◆ Required action:
Within the records below is a range that opens at the line with "abs_le_sqrt (by simp only [hu]; nlinarith [sq_nonneg (X s 4)])" and closes at the line with "have hbound : ∀". Return that range word for word, both ends included, and only that range.

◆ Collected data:

——————————

import Summits.NavierStokesRegularity.FluidComputer.HeadStartTransition

/-!
# Tao's delay gate from a CLOCK HEAD-START, part 2: the quiet phase ((dora), (able2), (bogo-2),
# sharp super-solution)

Companion file of `HeadStartTransition.lean` (cell `pub-fluidc`, seat bp1; the files are ONE text, split by
the 400-line rule; same namespace `Summit.NavierStokesRegularity.FluidComputer.HeadStart`). HONEST FRAMING
(verbatim): low prior, high value-of-information experiment on Tao's machine paradigm; NOT a claim that NS
blows up. Everything here concerns the five-mode truncation (5.5) of [Tao2016AveragedNS, §5.5]
(`delayCircuitWith K M ε`) with the diagonal damping `-E(t) * X`, `0 ≤ Eᵢ(t) ≤ η`, on the window `[0,2]`,
started from the signed head-start class `HS±(ε)` of part 1 (`X(0) = (a₀, b₀, 0, 0, 0)`, `a₀ ≥ 0`,
`a₀² + b₀² = 1`, `-ε/5 ≤ b₀ ≤ 2ε/5`, an explicit hypothesis `h0` in every signature); nothing is proved about
the Navier–Stokes equations. Throughout, `τ ≤ 2` is a time with `c ≤ K⁻¹⁰ε²` on `[0,τ]` ((boots); in
part 3 it is the hitting time), `θ := 17K⁻²⁰ + 9η` as in
`DampedTransitionQuiet.lean`, and `ε² ≤ 1/(12K²⁰)` (was `1/(6K²⁰)`; both are implied by the family's
`ε ≤ e^{-10M}K⁻¹⁰⁰`) pays for the offset `1 - a₀ ≤ b₀² ≤ ε²` of the carrier. Contents:
* `de_small` — (dora) verbatim: `|d|, |ã| ≤ 3K⁻¹⁰` on `[0,τ]`.
* `a_window` — (able2) verbatim: `|a - 1| ≤ 8K⁻²⁰ + 2η` (`|∂ₜa| ≤ 7K⁻²⁰/2 + η`, `|a(0) - 1| ≤ K⁻²⁰`).
* `b_window` — (bogo-2) becomes `|b - (b₀ + εt)| ≤ θ·εt`: the pre-load is carried, undamped up to `θ`
  (`|∂ₜb - ε| ≤ θε` exactly as before, since `|b| ≤ 5ε` still).
* `c_upper_sharp` — the super-solution `c(t) ≤ 2ε² exp((1+θ)Mt²/2 + Mh·t + Mh₋²/(2(1+θ)) - M)` (integrating factor
  `exp(-((1+θ)Mt²/2 + ε⁻¹Mb₀t))`: the trigger now sweeps at rate `ε⁻¹Mb - E₂ ≤ ε⁻¹Mb₀ + (1+θ)Mt`,
  i.e. its Gaussian clock reads `M(t²/2 + ht)`, `h = b₀/ε`).

[cite: Tao2016AveragedNS, §5.5 Thm 5.3 proof (dora), (able2), (bogo-2), (tcable)]
-/

noncomputable section

namespace Summit.NavierStokesRegularity.FluidComputer

open Real Set Filter Topology
open Literature.Analysis.FluidPDE.Tao2016AveragedNS
open Literature.Analysis.FluidPDE.Tao2016AveragedNS.Thm53 (antitoneOn_intFactor monotoneOn_intFactor
  antitoneOn_sub_of_deriv_le monotoneOn_sub_of_le_deriv abs_sub_le_of_abs_deriv_le)
open DampedTransition (hasDerivAt_a hasDerivAt_b hasDerivAt_c hasDerivAt_d hasDerivAt_e bc_energy out_energy)

namespace HeadStart

/-! ## §3. Up to the critical time: (dora), (able2), (bogo-2), the sharp super-solution for `c` -/

section PhaseOne

variable {K M ε η τ : ℝ} {E X : ℝ → Fin 5 → ℝ}

/-- (dora) survives damping verbatim: `|d|, |ã| ≤ 3K⁻¹⁰` on `[0,τ]`, from
`∂ₜ(d²+ã²) = 2ε⁻²c·a·d - 2E₃d² - 2E₄ã² ≤ 2ε⁻²c·a·d` applied to `√(d²+ã²+K⁻²⁰)`.
[cite: Tao2016AveragedNS, §5.5 (dora)] -/
theorem de_small
    (hX : ∀ t ∈ Icc (0:ℝ) 2, HasDerivAt X (delayCircuitWith K M ε (X t) - E t * X t) t)
    (hE : ∀ t ∈ Icc (0:ℝ) 2, ∀ i, 0 ≤ E t i ∧ E t i ≤ η)
    (h0 : X 0 0 ^ 2 + X 0 1 ^ 2 = 1 ∧ 0 ≤ X 0 0 ∧ -(1 / 5 * ε) ≤ X 0 1 ∧ X 0 1 ≤ 2 / 5 * ε ∧ X 0 2 = 0 ∧ X 0 3 = 0 ∧ X 0 4 = 0)
    (hε : 0 < ε) (hε1 : ε ≤ 1) (hM0 : 0 ≤ M) (hK : 0 < K) (hτ2 : τ ≤ 2)
    (hcτ : ∀ t, 0 ≤ t → t ≤ τ → X t 2 ≤ ε ^ 2 / K ^ 10)
    {t : ℝ} (ht : t ∈ Icc 0 τ) : |X t 3| ≤ 3 / K ^ 10 ∧ |X t 4| ≤ 3 / K ^ 10 := by
  set κ : ℝ := (K ^ 10)⁻¹ with hκ
  have hκ0 : 0 < κ := by positivity
  set u : ℝ → ℝ := fun s => X s 3 ^ 2 + X s 4 ^ 2 with hu
  set h : ℝ → ℝ := fun s => sqrt (u s + κ ^ 2) with hh
  have hupos : ∀ s, 0 < u s + κ ^ 2 := fun s => by positivity
  have hd_le : ∀ s, |X s 3| ≤ h s := fun s =>
    abs_le_sqrt (by simp only [hu]; nlinarith [sq_nonneg (X s 4)])
  have he_le : ∀ s, |X s 4| ≤ h s := fun s =>
    abs_le_sqrt (by simp only [hu]; nlinarith [sq_nonneg (X s 3)])
  have hder : ∀ s ∈ Icc (0:ℝ) 2, HasDerivAt h
      ((2 * (ε ^ 2)⁻¹ * X s 2 * X s 0 * X s 3 - 2 * E s 3 * X s 3 ^ 2 - 2 * E s 4 * X s 4 ^ 2)
        / (2 * sqrt (u s + κ ^ 2))) s := fun s hs =>
    ((out_energy (hX s hs)).add_const (κ ^ 2)).sqrt (hupos s).ne'
  have hbound : ∀ s ∈ Icc 0 τ,
      (2 * (ε ^ 2)⁻¹ * X s 2 * X s 0 * X s 3 - 2 * E s 3 * X s 3 ^ 2 - 2 * E s 4 * X s 4 ^ 2)
        / (2 * sqrt (u s + κ ^ 2)) ≤ κ := by
    intro s hs
    have hs2 : s ∈ Icc (0 : ℝ) 2 := ⟨hs.1, hs.2.trans hτ2⟩
    have hhpos : 0 < sqrt (u s + κ ^ 2) := sqrt_pos.2 (hupos s)
    rw [div_le_iff₀ (by positivity)]
    have hc0 : 0 ≤ X s 2 := c_nonneg hX hE h0 hε hε1 hM0 hs2
    have hcθ : X s 2 ≤ ε ^ 2 / K ^ 10 := hcτ s hs.1 hs.2
    have ha : |X s 0| ≤ 1 := traj_abs_le_one hX hE h0 hs2 0
    have hds : |X s 3| ≤ h s := hd_le s
    have hh' : h s = sqrt (u s + κ ^ 2) := rfl
    rw [← hh']
    have h1 : |X s 0 * X s 3| ≤ h s := by
      rw [abs_mul]
      calc |X s 0| * |X s 3| ≤ 1 * h s := mul_le_mul ha hds (abs_nonneg _) zero_le_one
        _ = h s := one_mul _
    have h2 : (ε ^ 2)⁻¹ * X s 2 ≤ κ := by
      calc (ε ^ 2)⁻¹ * X s 2 ≤ (ε ^ 2)⁻¹ * (ε ^ 2 / K ^ 10) :=
            mul_le_mul_of_nonneg_left hcθ (by positivity)
        _ = κ := by simp only [hκ]; field_simp
    have h3 : 0 ≤ (ε ^ 2)⁻¹ * X s 2 := by positivity
    have h4 : (ε ^ 2)⁻¹ * X s 2 * (X s 0 * X s 3) ≤ κ * h s :=
      calc (ε ^ 2)⁻¹ * X s 2 * (X s 0 * X s 3) ≤ (ε ^ 2)⁻¹ * X s 2 * |X s 0 * X s 3| :=
            mul_le_mul_of_nonneg_left (le_abs_self _) h3
        _ ≤ κ * h s := mul_le_mul h2 h1 (abs_nonneg _) hκ0.le
    have hD : 0 ≤ 2 * E s 3 * X s 3 ^ 2 + 2 * E s 4 * X s 4 ^ 2 := by
      have := (hE s hs2 3).1; have := (hE s hs2 4).1; positivity
    have : 2 * (ε ^ 2)⁻¹ * X s 2 * X s 0 * X s 3 = 2 * ((ε ^ 2)⁻¹ * X s 2 * (X s 0 * X s 3)) := by
      ring
    rw [this]
    linarith
  have hanti := antitoneOn_sub_of_deriv_le (Φ := fun s => κ * s) (convex_Icc 0 τ)
    (fun s hs => hder s ⟨hs.1, hs.2.trans hτ2⟩)
    (fun s _ => ((hasDerivAt_id s).const_mul κ).congr_deriv (by simp)) hbound
  have h0mem : (0 : ℝ) ∈ Icc (0 : ℝ) τ := ⟨le_rfl, ht.1.trans ht.2⟩
  have hmono := hanti h0mem ht ht.1
  have hh0 : h 0 = κ := by
    simp only [hh, hu, h0.2.2.2.2.2.1, h0.2.2.2.2.2.2]
    simpa using sqrt_sq hκ0.le
  simp only [hh0, mul_zero, sub_zero] at hmono
  have hht : h t ≤ 3 / K ^ 10 := by
    have ht2 : t ≤ 2 := ht.2.trans hτ2
    have : h t ≤ κ + κ * t := by linarith
    calc h t ≤ κ + κ * t := this
      _ ≤ κ + κ * 2 := by nlinarith
      _ = 3 / K ^ 10 := by simp only [hκ]; ring
  exact ⟨(hd_le t).trans hht, (he_le t).trans hht⟩

/-- (able2) from the class: `|a - 1| ≤ 8K⁻²⁰ + 2η` on `[0,τ]` (from `|∂ₜa| ≤ 3K⁻²⁰ + 6ε² + η` and the
carrier offset `1 - a₀ ≤ b₀² ≤ 4ε²/25`, with `12ε² ≤ K⁻²⁰`). [cite: Tao2016AveragedNS, §5.5 (able2)] -/
theorem a_window
    (hX : ∀ t ∈ Icc (0:ℝ) 2, HasDerivAt X (delayCircuitWith K M ε (X t) - E t * X t) t)
    (hE : ∀ t ∈ Icc (0:ℝ) 2, ∀ i, 0 ≤ E t i ∧ E t i ≤ η)
    (h0 : X 0 0 ^ 2 + X 0 1 ^ 2 = 1 ∧ 0 ≤ X 0 0 ∧ -(1 / 5 * ε) ≤ X 0 1 ∧ X 0 1 ≤ 2 / 5 * ε ∧ X 0 2 = 0 ∧ X 0 3 = 0 ∧ X 0 4 = 0)
    (hε : 0 < ε) (hε1 : ε ≤ 1) (hM0 : 0 ≤ M) (hK : 0 < K) (hτ2 : τ ≤ 2)
    (hεK : ε ^ 2 ≤ 1 / (12 * K ^ 20))
    (hcτ : ∀ t, 0 ≤ t → t ≤ τ → X t 2 ≤ ε ^ 2 / K ^ 10)
    {t : ℝ} (ht : t ∈ Icc 0 τ) : |X t 0 - 1| ≤ 8 / K ^ 20 + 2 * η := by
  have hη0 : 0 ≤ η := (hE 0 ⟨le_rfl, zero_le_two⟩ 0).1.trans (hE 0 ⟨le_rfl, zero_le_two⟩ 0).2
  have hM : ∀ s ∈ Icc 0 τ, |(-((ε ^ 2)⁻¹ * X s 2 * X s 3) - ε * X s 0 * X s 1
      - ε ^ 2 * exp (-M) * X s 0 * X s 2 - E s 0 * X s 0)| ≤ 3 / K ^ 20 + 6 * ε ^ 2 + η := by
    intro s hs
    have hs2 : s ∈ Icc (0 : ℝ) 2 := ⟨hs.1, hs.2.trans hτ2⟩
    have hc0 : 0 ≤ X s 2 := c_nonneg hX hE h0 hε hε1 hM0 hs2
    have hcθ : X s 2 ≤ ε ^ 2 / K ^ 10 := hcτ s hs.1 hs.2
    have hd : |X s 3| ≤ 3 / K ^ 10 := (de_small hX hE h0 hε hε1 hM0 hK hτ2 hcτ hs).1
    have ha : |X s 0| ≤ 1 := traj_abs_le_one hX hE h0 hs2 0
    have hb : |X s 1| ≤ 5 * ε := (bc_small hX hE h0 hε hε1 hM0 hs2).1
    have hc1 : |X s 2| ≤ 1 := traj_abs_le_one hX hE h0 hs2 2
    have hek : exp (-M) ≤ 1 := by rw [exp_le_one_iff, neg_nonpos]; exact hM0
    -- term 1: `|ρ c d| ≤ 3 K⁻²⁰`
    have h1 : |(ε ^ 2)⁻¹ * X s 2 * X s 3| ≤ 3 / K ^ 20 := by
      rw [abs_mul, abs_of_nonneg (by positivity : 0 ≤ (ε ^ 2)⁻¹ * X s 2)]
      calc (ε ^ 2)⁻¹ * X s 2 * |X s 3| ≤ (ε ^ 2)⁻¹ * (ε ^ 2 / K ^ 10) * (3 / K ^ 10) :=
            mul_le_mul (mul_le_mul_of_nonneg_left hcθ (by positivity)) hd (abs_nonneg _)
              (by positivity)
        _ = 3 / K ^ 20 := by field_simp
    -- term 2: `|ε a b| ≤ 5ε²`
    have h2 : |ε * X s 0 * X s 1| ≤ 5 * ε ^ 2 := by
      rw [abs_mul, abs_mul, abs_of_pos hε]
      calc ε * |X s 0| * |X s 1| ≤ ε * 1 * (5 * ε) :=
            mul_le_mul (mul_le_mul_of_nonneg_left ha hε.le) hb (abs_nonneg _) (by positivity)
        _ = 5 * ε ^ 2 := by ring
    -- term 3: `|μ a c| ≤ ε²`
    have h3 : |ε ^ 2 * exp (-M) * X s 0 * X s 2| ≤ ε ^ 2 := by
      rw [abs_mul, abs_mul, abs_mul, abs_of_pos (pow_pos hε 2), abs_of_pos (exp_pos _)]
      calc ε ^ 2 * exp (-M) * |X s 0| * |X s 2| ≤ ε ^ 2 * 1 * 1 * 1 :=
            mul_le_mul (mul_le_mul (mul_le_mul_of_nonneg_left hek (by positivity)) ha
              (abs_nonneg _) (by positivity)) hc1 (abs_nonneg _) (by positivity)
        _ = ε ^ 2 := by ring
    -- term 4 (damping): `|E₀ a| ≤ η`
    have h4 : |E s 0 * X s 0| ≤ η := by
      rw [abs_mul, abs_of_nonneg (hE s hs2 0).1]
      calc E s 0 * |X s 0| ≤ η * 1 := mul_le_mul (hE s hs2 0).2 ha (abs_nonneg _) hη0
        _ = η := mul_one _
    have hA : |(-((ε ^ 2)⁻¹ * X s 2 * X s 3) - ε * X s 0 * X s 1 - ε ^ 2 * exp (-M) * X s 0 * X s 2)|
        ≤ 3 / K ^ 20 + 5 * ε ^ 2 + ε ^ 2 := by
      calc |(-((ε ^ 2)⁻¹ * X s 2 * X s 3) - ε * X s 0 * X s 1 - ε ^ 2 * exp (-M) * X s 0 * X s 2)|
          ≤ |(-((ε ^ 2)⁻¹ * X s 2 * X s 3) - ε * X s 0 * X s 1)|
            + |ε ^ 2 * exp (-M) * X s 0 * X s 2| := abs_sub _ _
        _ ≤ |(-((ε ^ 2)⁻¹ * X s 2 * X s 3))| + |ε * X s 0 * X s 1|
            + |ε ^ 2 * exp (-M) * X s 0 * X s 2| := by
            have := abs_sub (-((ε ^ 2)⁻¹ * X s 2 * X s 3)) (ε * X s 0 * X s 1)
            linarith
        _ ≤ 3 / K ^ 20 + 5 * ε ^ 2 + ε ^ 2 := by rw [abs_neg]; linarith
    calc |(-((ε ^ 2)⁻¹ * X s 2 * X s 3) - ε * X s 0 * X s 1 - ε ^ 2 * exp (-M) * X s 0 * X s 2
          - E s 0 * X s 0)|
        ≤ |(-((ε ^ 2)⁻¹ * X s 2 * X s 3) - ε * X s 0 * X s 1 - ε ^ 2 * exp (-M) * X s 0 * X s 2)|
          + |E s 0 * X s 0| := abs_sub _ _
      _ ≤ 3 / K ^ 20 + 5 * ε ^ 2 + ε ^ 2 + η := by linarith
      _ = 3 / K ^ 20 + 6 * ε ^ 2 + η := by ring
  have hD := abs_sub_le_of_abs_deriv_le
    (fun s hs => hasDerivAt_a (hX s ⟨hs.1, hs.2.trans hτ2⟩)) hM ht
  rw [sub_zero] at hD
  -- `|a(t) - a₀| ≤ (3K⁻²⁰ + 6ε² + η)·2` and `|a₀ - 1| ≤ b₀² ≤ 4ε²/25`, `12ε² ≤ K⁻²⁰`
  have h12 : 12 * ε ^ 2 ≤ 1 / K ^ 20 := by
    have := hεK
    rw [le_div_iff₀ (by positivity)] at this
    rw [le_div_iff₀ (by positivity)]
    linarith
  have ht2 : t ≤ 2 := ht.2.trans hτ2
  have hD2 : |X t 0 - X 0 0| ≤ (3 / K ^ 20 + 6 * ε ^ 2 + η) * 2 :=
    hD.trans (mul_le_mul_of_nonneg_left ht2 (by positivity))
  have ha0 := hs_one_sub_le_a h0
  have ha1 := hs_a_le_one h0
  have hb1 : X 0 1 ^ 2 ≤ ε ^ 2 := by nlinarith [hs_b_sq_le h0, sq_nonneg ε]
  obtain ⟨hlo, hhi⟩ := abs_le.1 hD2
  have e : (3 / K ^ 20 + 6 * ε ^ 2 + η) * 2 = 6 / K ^ 20 + 12 * ε ^ 2 + 2 * η := by ring
  have hk6 : (6 : ℝ) / K ^ 20 = 6 * (1 / K ^ 20) := by ring
  have hk8 : (8 : ℝ) / K ^ 20 = 8 * (1 / K ^ 20) := by ring
  rw [e, hk6] at hlo hhi
  have hK20 : 0 ≤ 1 / K ^ 20 := by positivity
  rw [hk8, abs_le]
  constructor <;> linarith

——————————

◆ Solved exercise:
    abs_le_sqrt (by simp only [hu]; nlinarith [sq_nonneg (X s 4)])
  have he_le : ∀ s, |X s 4| ≤ h s := fun s =>
    abs_le_sqrt (by simp only [hu]; nlinarith [sq_nonneg (X s 3)])
  have hder : ∀ s ∈ Icc (0:ℝ) 2, HasDerivAt h
      ((2 * (ε ^ 2)⁻¹ * X s 2 * X s 0 * X s 3 - 2 * E s 3 * X s 3 ^ 2 - 2 * E s 4 * X s 4 ^ 2)
        / (2 * sqrt (u s + κ ^ 2))) s := fun s hs =>
    ((out_energy (hX s hs)).add_const (κ ^ 2)).sqrt (hupos s).ne'
  have hbound : ∀ s ∈ Icc 0 τ,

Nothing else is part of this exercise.